***** Records for processing

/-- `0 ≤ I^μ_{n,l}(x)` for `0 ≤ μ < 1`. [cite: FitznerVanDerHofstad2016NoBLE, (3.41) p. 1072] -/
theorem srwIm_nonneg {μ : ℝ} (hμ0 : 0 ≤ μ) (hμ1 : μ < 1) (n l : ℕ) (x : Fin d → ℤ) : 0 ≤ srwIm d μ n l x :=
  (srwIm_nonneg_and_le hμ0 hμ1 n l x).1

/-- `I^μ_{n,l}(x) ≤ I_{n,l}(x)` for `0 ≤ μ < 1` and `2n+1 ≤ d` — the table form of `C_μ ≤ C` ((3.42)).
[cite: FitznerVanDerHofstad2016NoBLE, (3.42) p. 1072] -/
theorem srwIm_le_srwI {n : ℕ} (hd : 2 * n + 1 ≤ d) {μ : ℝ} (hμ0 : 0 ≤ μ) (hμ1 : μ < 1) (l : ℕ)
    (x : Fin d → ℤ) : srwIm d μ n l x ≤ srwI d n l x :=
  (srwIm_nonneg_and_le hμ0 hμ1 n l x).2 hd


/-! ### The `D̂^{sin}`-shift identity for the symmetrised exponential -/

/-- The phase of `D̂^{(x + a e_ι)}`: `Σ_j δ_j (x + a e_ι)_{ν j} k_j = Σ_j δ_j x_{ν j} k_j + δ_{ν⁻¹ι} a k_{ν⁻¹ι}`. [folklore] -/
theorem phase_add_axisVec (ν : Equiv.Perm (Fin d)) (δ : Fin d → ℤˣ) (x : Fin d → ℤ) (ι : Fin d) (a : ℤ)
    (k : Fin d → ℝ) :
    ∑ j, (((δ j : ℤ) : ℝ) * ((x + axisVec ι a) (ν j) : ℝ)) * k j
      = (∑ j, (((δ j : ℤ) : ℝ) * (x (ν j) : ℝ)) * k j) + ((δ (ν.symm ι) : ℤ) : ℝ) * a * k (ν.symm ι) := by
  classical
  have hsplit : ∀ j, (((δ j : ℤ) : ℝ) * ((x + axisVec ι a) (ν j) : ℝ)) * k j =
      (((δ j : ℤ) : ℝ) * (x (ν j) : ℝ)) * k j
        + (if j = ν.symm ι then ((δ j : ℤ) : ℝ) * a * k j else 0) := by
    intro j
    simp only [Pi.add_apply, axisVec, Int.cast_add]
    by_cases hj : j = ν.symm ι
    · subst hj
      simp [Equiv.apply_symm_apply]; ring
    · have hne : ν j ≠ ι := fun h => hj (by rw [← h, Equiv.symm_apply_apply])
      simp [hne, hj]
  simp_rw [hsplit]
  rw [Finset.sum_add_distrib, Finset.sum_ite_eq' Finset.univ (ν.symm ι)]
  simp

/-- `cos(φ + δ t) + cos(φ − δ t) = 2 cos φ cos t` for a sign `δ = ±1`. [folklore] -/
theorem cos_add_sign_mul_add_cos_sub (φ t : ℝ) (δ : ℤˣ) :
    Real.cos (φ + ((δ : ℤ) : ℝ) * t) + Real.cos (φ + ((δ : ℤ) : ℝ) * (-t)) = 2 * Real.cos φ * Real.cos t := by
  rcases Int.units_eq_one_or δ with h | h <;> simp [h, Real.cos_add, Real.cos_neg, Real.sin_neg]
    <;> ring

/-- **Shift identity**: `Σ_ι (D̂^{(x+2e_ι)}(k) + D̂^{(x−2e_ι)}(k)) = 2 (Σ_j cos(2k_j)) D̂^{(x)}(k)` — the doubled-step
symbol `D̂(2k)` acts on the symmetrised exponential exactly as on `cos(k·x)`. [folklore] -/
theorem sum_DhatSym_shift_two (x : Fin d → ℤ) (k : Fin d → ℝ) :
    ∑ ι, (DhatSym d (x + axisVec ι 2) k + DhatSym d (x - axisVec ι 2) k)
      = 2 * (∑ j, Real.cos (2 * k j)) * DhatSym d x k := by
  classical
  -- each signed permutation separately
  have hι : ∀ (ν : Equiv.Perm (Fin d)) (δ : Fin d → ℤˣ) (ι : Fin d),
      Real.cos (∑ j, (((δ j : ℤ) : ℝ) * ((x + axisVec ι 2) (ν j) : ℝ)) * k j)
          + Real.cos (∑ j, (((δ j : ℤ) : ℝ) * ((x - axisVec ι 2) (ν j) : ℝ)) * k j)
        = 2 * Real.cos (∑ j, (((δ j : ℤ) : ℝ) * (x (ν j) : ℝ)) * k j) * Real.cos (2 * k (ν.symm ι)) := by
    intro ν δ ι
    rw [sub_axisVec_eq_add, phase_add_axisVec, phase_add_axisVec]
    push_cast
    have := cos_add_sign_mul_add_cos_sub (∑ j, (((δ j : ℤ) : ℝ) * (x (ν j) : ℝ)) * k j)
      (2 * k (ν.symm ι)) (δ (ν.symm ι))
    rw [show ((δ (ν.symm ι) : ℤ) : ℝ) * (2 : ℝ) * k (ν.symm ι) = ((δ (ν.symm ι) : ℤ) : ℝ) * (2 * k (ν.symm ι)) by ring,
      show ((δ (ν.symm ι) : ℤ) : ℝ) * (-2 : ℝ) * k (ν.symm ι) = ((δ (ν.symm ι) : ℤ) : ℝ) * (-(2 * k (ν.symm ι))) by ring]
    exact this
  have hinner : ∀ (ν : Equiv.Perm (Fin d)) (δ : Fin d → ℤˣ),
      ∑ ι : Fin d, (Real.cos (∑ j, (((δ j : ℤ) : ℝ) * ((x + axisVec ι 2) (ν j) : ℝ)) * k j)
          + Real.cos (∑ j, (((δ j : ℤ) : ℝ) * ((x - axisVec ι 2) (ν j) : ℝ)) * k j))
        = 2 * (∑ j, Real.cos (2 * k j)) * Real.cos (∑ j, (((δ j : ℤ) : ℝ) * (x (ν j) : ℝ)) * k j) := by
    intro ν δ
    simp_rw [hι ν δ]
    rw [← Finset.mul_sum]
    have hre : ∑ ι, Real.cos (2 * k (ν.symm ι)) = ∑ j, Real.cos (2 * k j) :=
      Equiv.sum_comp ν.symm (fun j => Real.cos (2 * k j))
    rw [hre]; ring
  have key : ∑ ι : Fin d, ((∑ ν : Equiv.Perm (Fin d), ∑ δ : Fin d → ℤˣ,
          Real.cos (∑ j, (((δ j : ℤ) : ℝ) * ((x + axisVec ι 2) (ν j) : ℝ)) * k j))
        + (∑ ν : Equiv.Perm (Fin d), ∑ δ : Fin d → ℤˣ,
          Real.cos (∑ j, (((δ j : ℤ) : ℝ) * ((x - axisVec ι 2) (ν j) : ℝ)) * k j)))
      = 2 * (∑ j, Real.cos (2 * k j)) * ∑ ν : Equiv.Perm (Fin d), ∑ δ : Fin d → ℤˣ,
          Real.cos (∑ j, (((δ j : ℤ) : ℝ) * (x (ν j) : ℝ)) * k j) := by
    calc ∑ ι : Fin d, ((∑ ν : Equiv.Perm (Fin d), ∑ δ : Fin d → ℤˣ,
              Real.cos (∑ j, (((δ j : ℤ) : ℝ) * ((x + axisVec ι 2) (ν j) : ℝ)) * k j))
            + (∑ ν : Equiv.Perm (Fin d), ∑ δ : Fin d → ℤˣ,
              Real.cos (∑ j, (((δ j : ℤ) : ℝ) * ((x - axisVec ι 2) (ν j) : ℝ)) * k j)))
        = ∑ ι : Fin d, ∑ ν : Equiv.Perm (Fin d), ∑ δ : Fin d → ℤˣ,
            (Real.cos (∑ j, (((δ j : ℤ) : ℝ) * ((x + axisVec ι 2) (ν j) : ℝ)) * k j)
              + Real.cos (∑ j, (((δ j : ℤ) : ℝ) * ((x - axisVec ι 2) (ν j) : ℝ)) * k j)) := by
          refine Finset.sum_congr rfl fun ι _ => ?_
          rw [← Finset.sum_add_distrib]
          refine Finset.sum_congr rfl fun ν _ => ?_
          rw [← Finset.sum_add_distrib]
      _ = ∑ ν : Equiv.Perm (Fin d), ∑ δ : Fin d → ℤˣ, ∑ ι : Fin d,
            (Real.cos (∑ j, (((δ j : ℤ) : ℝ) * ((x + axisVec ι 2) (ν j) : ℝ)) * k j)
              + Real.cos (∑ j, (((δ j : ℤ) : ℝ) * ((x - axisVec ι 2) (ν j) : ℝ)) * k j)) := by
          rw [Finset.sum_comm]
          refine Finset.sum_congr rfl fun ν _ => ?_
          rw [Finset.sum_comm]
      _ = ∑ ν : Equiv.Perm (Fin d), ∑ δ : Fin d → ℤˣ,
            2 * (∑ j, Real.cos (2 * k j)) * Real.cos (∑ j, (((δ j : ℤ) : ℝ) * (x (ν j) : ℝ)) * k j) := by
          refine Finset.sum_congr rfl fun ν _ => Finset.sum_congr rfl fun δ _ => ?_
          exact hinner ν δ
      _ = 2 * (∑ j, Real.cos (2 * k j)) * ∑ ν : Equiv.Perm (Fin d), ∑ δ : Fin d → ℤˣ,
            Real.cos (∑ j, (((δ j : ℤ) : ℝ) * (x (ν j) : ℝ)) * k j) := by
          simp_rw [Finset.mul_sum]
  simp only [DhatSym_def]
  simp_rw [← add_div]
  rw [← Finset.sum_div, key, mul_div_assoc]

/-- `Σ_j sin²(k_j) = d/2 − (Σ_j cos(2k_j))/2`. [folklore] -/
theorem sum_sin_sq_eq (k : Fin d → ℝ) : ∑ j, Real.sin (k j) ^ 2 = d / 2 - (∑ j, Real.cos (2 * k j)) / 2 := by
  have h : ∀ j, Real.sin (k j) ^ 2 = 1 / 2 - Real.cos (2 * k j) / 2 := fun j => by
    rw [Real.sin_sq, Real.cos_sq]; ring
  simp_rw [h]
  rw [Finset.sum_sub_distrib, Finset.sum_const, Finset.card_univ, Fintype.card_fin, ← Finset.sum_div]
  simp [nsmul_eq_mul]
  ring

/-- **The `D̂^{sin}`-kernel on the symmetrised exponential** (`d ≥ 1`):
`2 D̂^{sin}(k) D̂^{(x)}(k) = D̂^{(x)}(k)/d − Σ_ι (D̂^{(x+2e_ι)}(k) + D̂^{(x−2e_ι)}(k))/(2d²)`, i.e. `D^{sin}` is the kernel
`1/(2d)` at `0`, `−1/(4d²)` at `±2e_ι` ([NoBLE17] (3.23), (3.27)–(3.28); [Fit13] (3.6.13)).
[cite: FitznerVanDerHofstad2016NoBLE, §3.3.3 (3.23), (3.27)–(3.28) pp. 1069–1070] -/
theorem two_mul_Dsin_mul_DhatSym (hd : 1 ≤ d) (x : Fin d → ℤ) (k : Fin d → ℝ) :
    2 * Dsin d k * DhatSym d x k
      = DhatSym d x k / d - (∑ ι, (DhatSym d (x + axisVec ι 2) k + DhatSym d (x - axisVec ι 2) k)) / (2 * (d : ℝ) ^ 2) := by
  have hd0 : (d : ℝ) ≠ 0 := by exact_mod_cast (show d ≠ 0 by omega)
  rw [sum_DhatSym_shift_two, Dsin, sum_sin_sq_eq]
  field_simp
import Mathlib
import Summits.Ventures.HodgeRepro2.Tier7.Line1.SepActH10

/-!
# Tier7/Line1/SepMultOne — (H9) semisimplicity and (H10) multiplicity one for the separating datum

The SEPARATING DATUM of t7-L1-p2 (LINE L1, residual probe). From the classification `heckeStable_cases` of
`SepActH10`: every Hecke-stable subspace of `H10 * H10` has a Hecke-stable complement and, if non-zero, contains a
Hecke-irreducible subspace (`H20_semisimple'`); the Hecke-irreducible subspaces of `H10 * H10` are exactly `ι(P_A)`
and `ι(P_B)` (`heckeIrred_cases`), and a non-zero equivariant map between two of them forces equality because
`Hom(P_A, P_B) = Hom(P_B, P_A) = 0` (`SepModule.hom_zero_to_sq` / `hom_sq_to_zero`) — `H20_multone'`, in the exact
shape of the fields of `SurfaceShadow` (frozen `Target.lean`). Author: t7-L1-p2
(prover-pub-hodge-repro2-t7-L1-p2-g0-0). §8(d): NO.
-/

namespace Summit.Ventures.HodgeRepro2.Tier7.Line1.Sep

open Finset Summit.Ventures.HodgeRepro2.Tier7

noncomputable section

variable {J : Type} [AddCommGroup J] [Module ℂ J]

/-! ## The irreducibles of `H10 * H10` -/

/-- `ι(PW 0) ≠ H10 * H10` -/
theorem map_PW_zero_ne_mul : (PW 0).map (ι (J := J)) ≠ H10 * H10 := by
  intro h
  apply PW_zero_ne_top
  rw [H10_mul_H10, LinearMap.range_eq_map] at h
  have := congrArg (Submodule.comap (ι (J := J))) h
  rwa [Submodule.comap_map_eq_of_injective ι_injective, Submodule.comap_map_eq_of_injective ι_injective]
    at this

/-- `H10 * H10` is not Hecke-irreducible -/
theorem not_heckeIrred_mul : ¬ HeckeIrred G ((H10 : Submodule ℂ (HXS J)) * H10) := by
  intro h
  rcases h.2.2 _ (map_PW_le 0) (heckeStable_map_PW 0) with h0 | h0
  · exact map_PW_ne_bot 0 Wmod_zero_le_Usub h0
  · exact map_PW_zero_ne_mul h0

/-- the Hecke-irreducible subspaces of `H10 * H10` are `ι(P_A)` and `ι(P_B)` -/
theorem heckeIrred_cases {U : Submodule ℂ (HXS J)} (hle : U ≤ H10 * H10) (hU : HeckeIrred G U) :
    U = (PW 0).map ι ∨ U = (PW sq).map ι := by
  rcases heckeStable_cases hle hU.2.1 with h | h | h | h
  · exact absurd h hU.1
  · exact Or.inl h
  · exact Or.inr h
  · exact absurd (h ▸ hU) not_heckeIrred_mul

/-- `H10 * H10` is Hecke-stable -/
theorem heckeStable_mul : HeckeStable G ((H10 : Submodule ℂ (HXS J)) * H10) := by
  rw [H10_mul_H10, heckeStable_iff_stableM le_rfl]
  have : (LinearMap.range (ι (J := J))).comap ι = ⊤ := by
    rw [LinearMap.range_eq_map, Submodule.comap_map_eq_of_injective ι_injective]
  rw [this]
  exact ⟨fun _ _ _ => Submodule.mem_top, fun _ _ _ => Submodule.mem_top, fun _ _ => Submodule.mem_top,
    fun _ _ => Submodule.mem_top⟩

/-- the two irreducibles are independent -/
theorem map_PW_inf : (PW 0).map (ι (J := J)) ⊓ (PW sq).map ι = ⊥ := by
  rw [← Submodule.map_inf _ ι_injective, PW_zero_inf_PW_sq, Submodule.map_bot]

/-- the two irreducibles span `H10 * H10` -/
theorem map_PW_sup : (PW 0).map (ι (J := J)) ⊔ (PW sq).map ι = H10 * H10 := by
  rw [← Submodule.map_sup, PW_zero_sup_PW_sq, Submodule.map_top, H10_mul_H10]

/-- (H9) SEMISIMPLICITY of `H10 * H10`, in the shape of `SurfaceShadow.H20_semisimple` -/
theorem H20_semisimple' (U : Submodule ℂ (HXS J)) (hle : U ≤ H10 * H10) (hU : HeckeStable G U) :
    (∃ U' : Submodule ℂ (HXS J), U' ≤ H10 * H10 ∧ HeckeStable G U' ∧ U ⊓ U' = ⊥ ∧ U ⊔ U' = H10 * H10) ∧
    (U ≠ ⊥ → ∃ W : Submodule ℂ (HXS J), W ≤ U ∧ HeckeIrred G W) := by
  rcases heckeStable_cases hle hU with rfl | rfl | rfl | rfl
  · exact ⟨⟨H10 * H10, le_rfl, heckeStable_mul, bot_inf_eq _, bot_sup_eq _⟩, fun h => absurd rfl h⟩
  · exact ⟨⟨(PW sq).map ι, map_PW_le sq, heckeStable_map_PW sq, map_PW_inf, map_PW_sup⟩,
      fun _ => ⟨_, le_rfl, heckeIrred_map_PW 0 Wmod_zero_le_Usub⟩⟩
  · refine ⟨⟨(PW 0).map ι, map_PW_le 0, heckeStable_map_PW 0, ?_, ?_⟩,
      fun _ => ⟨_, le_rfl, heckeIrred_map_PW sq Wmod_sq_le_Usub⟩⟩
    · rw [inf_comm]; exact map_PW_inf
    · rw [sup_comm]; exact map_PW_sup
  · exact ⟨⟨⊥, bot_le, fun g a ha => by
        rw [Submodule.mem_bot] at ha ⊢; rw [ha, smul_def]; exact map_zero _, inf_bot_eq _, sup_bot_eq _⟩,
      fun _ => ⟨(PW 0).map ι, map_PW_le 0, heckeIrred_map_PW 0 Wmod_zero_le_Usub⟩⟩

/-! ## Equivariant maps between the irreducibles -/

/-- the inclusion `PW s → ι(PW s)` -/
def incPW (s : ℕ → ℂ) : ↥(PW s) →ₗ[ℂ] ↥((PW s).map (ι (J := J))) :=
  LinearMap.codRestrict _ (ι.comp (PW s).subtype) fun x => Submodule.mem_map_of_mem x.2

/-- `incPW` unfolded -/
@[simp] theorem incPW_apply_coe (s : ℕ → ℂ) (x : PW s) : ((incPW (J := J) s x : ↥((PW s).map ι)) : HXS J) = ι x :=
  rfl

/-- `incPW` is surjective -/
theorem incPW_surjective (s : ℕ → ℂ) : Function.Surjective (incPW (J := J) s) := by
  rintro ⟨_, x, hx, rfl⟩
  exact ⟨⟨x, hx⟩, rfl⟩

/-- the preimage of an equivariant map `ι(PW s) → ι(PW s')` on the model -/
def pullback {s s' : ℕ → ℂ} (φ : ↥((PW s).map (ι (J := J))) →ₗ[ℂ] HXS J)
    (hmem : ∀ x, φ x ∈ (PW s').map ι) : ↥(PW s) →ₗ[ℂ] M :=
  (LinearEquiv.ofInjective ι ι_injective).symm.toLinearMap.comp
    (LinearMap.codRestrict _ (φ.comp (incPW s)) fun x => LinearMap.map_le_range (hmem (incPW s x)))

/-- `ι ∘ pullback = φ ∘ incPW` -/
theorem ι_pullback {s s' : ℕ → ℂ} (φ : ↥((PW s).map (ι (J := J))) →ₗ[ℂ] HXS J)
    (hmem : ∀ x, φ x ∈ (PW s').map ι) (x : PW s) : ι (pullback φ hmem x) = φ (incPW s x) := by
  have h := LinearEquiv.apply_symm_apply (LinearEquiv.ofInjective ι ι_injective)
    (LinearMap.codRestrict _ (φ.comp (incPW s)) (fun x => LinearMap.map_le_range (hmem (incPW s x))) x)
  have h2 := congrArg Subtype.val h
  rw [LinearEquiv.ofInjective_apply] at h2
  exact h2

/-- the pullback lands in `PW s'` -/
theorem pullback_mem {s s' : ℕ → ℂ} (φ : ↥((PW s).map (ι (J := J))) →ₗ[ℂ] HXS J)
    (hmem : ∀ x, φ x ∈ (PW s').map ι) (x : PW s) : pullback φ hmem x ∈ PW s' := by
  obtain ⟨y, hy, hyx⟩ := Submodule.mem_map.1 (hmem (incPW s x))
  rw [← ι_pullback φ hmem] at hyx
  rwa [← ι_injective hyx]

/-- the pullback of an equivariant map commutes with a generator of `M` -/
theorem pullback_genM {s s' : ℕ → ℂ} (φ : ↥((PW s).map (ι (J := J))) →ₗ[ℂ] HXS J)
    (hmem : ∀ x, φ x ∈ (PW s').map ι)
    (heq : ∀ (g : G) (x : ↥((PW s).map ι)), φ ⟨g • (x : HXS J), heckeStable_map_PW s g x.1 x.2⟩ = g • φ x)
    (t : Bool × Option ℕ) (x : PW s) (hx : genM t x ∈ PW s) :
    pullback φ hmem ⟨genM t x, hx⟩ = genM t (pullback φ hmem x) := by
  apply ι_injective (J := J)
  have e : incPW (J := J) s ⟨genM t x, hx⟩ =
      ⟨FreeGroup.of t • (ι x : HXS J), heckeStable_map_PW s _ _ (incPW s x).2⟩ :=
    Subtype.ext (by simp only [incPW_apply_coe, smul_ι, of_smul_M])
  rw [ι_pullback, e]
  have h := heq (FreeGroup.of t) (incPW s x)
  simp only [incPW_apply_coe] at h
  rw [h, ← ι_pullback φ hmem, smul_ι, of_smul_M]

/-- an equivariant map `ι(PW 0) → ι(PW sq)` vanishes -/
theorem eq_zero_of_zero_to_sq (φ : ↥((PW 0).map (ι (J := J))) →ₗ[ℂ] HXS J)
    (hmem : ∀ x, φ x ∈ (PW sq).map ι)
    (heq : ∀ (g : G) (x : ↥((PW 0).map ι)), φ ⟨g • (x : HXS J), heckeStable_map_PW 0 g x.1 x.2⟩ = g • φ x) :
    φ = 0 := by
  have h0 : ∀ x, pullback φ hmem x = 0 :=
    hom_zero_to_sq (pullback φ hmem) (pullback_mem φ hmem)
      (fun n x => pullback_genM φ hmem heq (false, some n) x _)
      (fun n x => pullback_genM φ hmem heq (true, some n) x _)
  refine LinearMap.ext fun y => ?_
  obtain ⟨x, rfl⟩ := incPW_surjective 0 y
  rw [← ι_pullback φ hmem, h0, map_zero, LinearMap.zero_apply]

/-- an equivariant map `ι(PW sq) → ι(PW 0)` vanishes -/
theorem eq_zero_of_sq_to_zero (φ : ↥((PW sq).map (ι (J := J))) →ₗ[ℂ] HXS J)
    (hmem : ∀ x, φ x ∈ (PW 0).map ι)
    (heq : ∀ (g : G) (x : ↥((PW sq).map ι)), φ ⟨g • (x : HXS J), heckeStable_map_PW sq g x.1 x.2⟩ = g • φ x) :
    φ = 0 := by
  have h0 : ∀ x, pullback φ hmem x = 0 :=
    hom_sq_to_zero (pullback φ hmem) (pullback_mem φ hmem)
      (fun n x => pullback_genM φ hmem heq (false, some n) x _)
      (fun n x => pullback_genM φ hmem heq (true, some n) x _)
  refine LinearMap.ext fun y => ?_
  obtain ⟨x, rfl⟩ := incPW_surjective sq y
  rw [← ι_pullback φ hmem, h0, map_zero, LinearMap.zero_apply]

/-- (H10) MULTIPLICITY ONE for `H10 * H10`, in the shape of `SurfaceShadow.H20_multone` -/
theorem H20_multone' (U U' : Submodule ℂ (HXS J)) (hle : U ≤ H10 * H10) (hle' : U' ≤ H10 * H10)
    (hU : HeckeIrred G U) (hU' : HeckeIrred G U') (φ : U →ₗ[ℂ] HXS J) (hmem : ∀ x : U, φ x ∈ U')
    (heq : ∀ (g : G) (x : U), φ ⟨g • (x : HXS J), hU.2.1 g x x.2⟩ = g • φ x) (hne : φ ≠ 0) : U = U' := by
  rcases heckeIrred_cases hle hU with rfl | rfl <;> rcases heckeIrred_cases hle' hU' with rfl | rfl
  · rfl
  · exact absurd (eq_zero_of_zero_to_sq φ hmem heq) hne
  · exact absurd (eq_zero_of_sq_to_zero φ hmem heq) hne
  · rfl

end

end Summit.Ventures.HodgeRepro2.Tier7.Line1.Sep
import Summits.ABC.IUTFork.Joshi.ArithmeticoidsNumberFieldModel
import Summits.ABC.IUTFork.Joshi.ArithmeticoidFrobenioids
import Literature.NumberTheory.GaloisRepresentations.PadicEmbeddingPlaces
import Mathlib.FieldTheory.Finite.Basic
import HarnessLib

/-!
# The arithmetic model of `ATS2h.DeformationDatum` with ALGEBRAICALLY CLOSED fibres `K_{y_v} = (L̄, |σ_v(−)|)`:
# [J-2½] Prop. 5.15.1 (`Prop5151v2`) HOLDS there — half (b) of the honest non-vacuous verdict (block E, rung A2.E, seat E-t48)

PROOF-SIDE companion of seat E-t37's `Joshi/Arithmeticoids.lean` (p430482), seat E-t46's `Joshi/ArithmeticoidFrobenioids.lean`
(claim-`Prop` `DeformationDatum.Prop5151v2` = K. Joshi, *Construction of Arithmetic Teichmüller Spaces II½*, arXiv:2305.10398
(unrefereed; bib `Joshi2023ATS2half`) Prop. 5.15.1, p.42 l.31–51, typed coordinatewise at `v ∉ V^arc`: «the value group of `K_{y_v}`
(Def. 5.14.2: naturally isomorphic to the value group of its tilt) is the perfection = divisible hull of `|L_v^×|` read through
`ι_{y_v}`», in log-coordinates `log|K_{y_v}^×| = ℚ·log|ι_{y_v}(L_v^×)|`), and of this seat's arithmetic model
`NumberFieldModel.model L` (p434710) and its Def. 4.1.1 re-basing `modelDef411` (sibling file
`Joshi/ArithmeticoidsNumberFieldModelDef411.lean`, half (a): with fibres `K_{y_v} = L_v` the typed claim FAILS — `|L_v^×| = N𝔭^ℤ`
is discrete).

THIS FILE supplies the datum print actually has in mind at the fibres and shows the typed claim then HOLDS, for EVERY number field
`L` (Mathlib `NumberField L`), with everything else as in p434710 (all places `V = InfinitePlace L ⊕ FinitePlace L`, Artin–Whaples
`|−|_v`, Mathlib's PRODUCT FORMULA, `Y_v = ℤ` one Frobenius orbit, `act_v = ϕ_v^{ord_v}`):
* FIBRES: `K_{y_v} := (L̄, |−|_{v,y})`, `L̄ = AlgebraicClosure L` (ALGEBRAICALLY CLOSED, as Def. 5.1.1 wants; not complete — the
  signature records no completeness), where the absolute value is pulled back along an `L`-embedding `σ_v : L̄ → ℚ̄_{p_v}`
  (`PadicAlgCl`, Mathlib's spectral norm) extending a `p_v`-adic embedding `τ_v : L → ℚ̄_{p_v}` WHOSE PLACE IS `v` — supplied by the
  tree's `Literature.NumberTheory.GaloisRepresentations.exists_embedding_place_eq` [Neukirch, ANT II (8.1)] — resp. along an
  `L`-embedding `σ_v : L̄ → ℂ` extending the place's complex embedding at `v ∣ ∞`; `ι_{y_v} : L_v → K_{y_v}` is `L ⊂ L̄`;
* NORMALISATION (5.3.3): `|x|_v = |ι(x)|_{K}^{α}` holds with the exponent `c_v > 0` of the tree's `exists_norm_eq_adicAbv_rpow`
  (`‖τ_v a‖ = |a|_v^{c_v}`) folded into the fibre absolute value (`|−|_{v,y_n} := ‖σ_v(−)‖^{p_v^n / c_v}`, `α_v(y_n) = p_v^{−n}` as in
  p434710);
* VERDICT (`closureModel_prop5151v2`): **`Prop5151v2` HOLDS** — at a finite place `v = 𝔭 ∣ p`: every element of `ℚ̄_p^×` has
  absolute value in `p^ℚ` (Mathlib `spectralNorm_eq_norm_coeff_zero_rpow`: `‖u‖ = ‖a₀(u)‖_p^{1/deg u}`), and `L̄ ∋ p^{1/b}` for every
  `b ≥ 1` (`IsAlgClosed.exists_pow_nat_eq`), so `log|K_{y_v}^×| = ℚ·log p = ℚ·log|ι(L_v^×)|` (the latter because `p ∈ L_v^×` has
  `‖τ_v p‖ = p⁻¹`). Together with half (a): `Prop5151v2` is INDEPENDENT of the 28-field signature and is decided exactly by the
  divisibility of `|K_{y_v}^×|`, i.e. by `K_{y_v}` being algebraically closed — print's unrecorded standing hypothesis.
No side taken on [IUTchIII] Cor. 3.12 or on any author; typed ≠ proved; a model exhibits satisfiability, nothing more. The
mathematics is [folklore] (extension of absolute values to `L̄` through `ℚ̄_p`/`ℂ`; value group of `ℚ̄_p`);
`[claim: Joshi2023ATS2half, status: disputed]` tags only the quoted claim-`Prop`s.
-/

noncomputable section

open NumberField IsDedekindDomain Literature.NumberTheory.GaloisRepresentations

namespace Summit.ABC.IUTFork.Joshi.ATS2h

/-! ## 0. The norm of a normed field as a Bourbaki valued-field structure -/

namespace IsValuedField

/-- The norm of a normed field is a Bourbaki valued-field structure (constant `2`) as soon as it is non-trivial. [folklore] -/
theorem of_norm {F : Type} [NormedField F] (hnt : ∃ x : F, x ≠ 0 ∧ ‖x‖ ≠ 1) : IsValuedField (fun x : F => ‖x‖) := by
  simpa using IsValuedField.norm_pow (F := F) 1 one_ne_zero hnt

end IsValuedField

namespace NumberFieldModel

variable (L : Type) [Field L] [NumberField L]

**********

=== Work instruction ===
Using the listing, collect all lines in which the string "then" is found.

=== Response area ===
        + (if j = ν.symm ι then ((δ j : ℤ) : ℝ) * a * k j else 0) := by
THIS FILE supplies the datum print actually has in mind at the fibres and shows the typed claim then HOLDS, for EVERY number field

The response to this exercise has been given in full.